(ABOUT THIS TASK)
Using the data beneath this instruction, retype only the lines from the one that contains "exact Subtype.mem _" down to the one that contains "hx⟩).trans (hmb x hx)", both included, exactly as they appear.

(DATA SUPPLIED)
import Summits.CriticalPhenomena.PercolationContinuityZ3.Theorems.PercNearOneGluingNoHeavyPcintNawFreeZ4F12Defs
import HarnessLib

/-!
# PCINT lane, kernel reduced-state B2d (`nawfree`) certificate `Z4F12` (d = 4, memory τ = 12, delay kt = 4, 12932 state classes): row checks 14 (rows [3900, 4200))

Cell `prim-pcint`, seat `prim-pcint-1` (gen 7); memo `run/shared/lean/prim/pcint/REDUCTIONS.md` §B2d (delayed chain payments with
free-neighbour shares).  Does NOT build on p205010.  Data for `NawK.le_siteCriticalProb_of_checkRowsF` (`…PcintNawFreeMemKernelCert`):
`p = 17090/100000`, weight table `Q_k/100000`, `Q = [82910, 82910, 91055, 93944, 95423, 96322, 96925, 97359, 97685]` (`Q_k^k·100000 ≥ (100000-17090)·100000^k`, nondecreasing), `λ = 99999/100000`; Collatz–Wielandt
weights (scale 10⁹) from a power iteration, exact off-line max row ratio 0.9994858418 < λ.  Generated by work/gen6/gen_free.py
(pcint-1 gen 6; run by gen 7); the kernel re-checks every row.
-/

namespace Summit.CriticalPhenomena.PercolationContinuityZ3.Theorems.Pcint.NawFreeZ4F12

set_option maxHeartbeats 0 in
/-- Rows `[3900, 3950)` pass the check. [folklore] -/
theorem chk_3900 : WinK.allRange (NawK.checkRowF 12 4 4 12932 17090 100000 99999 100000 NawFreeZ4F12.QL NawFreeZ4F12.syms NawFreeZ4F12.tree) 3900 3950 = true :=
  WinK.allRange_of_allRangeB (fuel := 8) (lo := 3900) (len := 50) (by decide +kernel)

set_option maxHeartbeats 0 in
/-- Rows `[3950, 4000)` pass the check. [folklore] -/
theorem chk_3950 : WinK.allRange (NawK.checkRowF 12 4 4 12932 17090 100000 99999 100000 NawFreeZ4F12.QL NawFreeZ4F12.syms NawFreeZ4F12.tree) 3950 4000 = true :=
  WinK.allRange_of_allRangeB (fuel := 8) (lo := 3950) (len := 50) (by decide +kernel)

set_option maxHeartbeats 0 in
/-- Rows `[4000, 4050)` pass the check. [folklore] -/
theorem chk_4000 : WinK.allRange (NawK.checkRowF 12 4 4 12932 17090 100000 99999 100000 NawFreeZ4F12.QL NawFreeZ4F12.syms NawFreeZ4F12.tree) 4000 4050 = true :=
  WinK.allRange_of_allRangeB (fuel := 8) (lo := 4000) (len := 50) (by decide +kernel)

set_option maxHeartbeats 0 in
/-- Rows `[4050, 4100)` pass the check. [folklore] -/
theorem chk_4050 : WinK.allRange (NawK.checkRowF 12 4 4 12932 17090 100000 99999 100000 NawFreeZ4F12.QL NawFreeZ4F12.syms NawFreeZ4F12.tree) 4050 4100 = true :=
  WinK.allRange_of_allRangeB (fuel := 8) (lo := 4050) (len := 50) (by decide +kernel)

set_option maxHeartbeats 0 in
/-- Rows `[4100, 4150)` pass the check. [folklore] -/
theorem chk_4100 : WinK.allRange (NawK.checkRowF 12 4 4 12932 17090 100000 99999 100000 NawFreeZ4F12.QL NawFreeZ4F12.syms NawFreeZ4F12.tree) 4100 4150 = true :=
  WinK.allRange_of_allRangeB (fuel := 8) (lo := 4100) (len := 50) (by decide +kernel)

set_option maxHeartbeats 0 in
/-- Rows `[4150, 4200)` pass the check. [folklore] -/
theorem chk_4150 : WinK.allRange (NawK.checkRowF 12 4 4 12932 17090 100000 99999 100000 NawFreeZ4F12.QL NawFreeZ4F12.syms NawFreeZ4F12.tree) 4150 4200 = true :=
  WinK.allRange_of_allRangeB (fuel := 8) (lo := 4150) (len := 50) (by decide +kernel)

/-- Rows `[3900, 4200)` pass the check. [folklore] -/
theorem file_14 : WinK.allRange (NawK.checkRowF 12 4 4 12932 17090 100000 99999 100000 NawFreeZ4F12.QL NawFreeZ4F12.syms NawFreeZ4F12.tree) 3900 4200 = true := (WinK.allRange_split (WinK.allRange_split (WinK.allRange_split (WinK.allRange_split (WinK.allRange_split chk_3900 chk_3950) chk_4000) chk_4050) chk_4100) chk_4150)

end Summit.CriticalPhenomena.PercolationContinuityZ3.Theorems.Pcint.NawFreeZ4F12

...

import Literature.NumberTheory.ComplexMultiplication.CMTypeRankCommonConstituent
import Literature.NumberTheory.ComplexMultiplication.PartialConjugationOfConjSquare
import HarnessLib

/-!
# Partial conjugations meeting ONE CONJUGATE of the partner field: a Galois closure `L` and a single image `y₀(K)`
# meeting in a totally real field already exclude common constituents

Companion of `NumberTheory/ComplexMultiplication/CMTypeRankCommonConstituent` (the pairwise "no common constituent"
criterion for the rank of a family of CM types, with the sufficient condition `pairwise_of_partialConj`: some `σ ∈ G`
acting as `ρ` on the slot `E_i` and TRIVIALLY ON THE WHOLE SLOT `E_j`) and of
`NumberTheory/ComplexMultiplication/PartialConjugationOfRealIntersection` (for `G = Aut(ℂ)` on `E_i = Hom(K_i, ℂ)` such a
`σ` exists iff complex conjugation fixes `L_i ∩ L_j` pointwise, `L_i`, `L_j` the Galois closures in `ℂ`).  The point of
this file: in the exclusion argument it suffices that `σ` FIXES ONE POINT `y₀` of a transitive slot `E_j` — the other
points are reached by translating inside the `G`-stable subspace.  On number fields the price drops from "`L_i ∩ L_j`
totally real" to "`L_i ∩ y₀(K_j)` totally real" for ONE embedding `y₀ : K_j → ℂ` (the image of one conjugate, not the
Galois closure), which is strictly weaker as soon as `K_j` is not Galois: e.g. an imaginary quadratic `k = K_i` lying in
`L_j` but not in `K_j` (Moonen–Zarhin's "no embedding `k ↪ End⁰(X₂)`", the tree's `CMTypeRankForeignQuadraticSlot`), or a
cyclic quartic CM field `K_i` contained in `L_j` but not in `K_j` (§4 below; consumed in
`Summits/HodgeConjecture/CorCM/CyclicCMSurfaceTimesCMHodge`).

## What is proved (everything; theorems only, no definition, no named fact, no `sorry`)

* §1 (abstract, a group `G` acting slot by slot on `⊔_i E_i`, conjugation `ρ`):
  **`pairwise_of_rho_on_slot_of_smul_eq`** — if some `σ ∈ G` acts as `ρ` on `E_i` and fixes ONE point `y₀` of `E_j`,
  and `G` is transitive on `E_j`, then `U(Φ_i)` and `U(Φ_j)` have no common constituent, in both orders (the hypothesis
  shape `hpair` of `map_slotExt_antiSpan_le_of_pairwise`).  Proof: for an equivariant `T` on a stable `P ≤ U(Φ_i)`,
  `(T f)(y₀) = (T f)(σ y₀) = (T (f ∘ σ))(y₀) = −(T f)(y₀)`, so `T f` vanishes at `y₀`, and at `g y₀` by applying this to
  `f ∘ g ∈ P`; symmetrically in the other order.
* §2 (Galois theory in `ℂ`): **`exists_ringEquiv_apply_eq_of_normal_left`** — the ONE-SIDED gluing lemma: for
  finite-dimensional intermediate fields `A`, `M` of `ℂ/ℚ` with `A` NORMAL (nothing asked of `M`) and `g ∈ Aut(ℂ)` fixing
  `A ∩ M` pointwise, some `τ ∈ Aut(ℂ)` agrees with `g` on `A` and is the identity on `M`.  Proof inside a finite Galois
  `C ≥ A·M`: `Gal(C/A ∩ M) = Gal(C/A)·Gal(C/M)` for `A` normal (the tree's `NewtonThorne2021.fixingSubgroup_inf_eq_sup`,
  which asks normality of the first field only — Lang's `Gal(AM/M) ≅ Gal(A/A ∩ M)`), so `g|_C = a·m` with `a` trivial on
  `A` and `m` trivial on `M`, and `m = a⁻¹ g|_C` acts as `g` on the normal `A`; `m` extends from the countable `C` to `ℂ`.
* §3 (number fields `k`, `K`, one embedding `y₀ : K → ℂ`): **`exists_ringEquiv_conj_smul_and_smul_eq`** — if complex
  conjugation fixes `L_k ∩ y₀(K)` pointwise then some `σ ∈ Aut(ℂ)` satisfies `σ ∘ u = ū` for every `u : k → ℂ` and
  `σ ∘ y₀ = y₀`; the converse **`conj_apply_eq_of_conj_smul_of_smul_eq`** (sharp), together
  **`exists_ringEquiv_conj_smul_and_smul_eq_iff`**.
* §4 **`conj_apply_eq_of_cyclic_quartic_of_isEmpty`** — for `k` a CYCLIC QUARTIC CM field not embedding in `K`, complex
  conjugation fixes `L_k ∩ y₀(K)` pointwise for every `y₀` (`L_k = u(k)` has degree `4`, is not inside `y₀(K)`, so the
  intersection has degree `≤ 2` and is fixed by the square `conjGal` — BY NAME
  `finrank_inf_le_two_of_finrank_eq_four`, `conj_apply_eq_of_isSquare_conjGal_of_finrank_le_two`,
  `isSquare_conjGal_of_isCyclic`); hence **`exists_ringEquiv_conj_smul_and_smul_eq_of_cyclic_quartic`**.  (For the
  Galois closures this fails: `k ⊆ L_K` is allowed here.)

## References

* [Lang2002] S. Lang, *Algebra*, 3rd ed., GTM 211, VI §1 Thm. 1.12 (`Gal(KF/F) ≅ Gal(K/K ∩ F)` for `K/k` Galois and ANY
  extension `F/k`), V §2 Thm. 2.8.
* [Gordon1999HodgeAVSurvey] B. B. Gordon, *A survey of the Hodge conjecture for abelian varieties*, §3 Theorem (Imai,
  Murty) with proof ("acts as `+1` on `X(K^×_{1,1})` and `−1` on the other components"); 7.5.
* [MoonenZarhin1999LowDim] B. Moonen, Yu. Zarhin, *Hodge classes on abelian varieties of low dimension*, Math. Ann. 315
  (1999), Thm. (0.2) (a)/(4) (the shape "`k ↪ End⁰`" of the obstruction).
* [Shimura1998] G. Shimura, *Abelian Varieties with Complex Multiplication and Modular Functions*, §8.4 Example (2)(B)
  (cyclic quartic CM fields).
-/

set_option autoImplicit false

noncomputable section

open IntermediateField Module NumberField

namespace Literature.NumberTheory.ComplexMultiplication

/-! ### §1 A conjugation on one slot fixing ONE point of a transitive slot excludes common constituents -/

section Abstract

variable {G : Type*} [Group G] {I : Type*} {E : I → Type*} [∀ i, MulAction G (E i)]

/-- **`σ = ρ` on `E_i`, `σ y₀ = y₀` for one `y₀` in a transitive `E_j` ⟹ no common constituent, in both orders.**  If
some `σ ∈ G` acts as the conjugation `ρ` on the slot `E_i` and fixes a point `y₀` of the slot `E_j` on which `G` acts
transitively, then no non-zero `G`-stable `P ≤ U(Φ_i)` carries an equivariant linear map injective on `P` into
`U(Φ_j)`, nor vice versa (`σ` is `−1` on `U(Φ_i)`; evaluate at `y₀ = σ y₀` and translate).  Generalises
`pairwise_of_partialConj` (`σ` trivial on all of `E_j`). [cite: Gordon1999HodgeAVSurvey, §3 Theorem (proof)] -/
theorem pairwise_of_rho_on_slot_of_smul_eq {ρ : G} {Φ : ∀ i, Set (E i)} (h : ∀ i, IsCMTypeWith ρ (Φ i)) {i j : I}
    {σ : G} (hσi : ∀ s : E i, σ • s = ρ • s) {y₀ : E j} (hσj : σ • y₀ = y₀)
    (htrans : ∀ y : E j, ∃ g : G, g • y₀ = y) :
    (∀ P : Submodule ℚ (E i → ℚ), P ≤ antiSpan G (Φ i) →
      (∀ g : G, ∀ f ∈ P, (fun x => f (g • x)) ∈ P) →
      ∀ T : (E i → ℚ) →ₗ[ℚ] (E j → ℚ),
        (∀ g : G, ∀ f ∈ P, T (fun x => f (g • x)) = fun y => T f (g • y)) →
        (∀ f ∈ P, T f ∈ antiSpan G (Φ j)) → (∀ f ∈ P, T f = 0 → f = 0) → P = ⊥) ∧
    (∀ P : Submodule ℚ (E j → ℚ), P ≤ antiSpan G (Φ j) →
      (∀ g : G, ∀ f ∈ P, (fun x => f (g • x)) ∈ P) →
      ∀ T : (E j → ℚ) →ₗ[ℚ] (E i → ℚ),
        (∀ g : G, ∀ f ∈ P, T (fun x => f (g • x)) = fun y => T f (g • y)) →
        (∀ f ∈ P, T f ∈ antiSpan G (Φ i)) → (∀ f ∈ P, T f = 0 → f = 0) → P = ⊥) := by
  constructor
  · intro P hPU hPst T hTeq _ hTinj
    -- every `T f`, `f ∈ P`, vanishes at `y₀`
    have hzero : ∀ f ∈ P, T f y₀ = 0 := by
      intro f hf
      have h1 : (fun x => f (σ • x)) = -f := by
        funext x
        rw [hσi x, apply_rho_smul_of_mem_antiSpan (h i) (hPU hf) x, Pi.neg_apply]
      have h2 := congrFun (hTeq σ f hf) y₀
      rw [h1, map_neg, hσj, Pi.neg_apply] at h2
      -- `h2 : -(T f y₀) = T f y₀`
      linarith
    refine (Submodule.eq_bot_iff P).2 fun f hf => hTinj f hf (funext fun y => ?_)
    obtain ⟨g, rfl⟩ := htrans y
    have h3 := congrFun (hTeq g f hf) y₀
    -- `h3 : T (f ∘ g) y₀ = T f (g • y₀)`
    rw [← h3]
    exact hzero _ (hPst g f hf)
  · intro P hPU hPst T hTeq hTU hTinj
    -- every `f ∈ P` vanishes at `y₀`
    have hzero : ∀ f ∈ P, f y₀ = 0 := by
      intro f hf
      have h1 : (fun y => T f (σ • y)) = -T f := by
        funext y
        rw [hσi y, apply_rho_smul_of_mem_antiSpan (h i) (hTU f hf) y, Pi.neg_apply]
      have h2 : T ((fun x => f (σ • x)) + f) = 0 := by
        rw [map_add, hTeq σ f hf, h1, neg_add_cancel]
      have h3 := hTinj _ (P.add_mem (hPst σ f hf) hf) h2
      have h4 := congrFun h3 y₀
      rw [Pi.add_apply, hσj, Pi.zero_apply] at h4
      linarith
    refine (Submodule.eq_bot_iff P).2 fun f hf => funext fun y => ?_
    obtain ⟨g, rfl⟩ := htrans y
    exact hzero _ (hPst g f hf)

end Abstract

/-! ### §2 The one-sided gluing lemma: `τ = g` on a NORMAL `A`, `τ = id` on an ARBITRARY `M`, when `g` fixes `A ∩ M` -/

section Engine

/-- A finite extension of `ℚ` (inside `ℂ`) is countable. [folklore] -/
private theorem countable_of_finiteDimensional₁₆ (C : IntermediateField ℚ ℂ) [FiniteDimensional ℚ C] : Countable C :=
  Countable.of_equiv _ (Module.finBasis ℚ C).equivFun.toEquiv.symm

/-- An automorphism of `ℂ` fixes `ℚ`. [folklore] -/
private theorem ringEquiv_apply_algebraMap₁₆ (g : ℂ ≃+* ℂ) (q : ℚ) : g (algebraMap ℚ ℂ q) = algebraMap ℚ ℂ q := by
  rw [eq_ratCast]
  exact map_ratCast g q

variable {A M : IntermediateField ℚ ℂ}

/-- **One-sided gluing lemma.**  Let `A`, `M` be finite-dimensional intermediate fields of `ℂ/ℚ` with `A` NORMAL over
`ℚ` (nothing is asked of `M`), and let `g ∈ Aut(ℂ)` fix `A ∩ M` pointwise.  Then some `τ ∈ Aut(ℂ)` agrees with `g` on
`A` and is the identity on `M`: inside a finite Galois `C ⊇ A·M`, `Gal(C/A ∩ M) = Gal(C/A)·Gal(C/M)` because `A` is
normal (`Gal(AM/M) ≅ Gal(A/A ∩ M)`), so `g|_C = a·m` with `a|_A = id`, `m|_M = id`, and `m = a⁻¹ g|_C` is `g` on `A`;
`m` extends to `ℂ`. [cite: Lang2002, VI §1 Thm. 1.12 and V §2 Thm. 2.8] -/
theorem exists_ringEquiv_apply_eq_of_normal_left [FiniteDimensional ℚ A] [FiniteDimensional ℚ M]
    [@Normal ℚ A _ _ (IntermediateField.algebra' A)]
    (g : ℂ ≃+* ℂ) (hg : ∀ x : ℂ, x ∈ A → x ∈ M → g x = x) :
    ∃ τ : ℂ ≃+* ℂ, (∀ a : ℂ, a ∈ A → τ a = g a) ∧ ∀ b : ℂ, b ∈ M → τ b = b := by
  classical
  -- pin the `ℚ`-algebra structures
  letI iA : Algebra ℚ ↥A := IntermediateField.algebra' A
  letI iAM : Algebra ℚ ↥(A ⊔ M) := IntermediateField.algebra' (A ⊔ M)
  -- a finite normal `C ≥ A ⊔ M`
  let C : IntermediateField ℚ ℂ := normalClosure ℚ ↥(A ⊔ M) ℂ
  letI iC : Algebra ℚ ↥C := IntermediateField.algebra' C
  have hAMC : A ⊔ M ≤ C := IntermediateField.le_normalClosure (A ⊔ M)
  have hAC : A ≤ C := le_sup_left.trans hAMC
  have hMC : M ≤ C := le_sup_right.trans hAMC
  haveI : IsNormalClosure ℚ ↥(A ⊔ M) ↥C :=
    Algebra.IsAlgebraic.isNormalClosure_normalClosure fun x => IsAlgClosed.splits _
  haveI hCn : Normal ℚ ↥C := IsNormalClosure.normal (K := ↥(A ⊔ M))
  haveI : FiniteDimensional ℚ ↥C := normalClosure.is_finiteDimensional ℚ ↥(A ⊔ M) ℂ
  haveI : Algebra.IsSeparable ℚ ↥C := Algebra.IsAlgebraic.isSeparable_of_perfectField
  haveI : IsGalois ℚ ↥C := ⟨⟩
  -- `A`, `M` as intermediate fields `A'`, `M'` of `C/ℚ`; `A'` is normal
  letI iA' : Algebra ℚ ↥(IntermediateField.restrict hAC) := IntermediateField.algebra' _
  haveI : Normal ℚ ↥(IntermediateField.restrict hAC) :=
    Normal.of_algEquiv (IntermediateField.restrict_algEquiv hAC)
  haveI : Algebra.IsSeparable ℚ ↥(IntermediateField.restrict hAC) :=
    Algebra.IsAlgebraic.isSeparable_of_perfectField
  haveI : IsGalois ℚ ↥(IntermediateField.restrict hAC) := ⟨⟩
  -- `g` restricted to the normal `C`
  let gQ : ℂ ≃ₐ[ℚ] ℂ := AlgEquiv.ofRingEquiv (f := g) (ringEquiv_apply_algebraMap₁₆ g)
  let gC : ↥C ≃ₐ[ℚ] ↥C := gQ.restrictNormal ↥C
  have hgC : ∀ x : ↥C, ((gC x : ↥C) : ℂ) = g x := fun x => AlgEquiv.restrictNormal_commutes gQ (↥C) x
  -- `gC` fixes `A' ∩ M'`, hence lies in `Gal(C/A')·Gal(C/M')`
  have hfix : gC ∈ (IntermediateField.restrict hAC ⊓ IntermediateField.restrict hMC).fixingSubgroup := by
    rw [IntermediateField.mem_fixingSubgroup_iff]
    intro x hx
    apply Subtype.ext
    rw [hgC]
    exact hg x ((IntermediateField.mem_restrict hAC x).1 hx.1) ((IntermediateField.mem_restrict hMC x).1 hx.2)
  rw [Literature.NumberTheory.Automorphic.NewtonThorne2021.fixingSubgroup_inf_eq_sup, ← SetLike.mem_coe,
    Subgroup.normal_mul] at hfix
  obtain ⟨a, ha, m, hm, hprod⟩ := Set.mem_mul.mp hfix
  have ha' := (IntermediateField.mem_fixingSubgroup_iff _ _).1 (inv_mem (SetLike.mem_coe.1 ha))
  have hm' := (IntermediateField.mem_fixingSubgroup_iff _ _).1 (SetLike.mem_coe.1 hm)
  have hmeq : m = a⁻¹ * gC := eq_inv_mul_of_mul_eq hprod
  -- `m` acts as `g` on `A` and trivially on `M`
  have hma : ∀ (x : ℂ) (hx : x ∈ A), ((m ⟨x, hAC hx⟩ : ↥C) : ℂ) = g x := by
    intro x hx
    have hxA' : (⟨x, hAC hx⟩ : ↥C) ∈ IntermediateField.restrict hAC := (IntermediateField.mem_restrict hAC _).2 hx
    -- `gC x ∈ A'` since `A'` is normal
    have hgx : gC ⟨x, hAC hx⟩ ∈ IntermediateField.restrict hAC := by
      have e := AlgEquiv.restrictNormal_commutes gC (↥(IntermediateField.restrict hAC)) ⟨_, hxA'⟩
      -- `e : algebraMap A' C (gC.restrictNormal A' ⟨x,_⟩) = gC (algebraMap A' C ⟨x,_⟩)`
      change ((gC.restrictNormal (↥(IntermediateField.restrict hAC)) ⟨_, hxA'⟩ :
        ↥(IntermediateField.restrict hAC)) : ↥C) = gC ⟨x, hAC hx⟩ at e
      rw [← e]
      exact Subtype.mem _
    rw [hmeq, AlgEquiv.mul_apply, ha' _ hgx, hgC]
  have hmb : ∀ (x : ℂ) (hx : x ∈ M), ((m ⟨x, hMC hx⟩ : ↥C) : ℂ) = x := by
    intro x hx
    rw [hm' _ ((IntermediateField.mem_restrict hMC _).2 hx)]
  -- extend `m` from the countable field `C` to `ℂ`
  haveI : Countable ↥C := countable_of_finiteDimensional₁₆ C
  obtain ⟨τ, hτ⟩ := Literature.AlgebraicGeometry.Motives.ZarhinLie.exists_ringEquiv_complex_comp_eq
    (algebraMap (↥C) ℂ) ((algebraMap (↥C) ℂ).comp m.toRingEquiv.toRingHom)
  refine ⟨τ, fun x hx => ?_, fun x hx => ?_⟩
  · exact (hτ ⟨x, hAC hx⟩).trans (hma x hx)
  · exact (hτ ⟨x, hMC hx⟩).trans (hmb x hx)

(FINISHED TASK)
      exact Subtype.mem _
    rw [hmeq, AlgEquiv.mul_apply, ha' _ hgx, hgC]
  have hmb : ∀ (x : ℂ) (hx : x ∈ M), ((m ⟨x, hMC hx⟩ : ↥C) : ℂ) = x := by
    intro x hx
    rw [hm' _ ((IntermediateField.mem_restrict hMC _).2 hx)]
  -- extend `m` from the countable field `C` to `ℂ`
  haveI : Countable ↥C := countable_of_finiteDimensional₁₆ C
  obtain ⟨τ, hτ⟩ := Literature.AlgebraicGeometry.Motives.ZarhinLie.exists_ringEquiv_complex_comp_eq
    (algebraMap (↥C) ℂ) ((algebraMap (↥C) ℂ).comp m.toRingEquiv.toRingHom)
  refine ⟨τ, fun x hx => ?_, fun x hx => ?_⟩
  · exact (hτ ⟨x, hAC hx⟩).trans (hma x hx)
  · exact (hτ ⟨x, hMC hx⟩).trans (hmb x hx)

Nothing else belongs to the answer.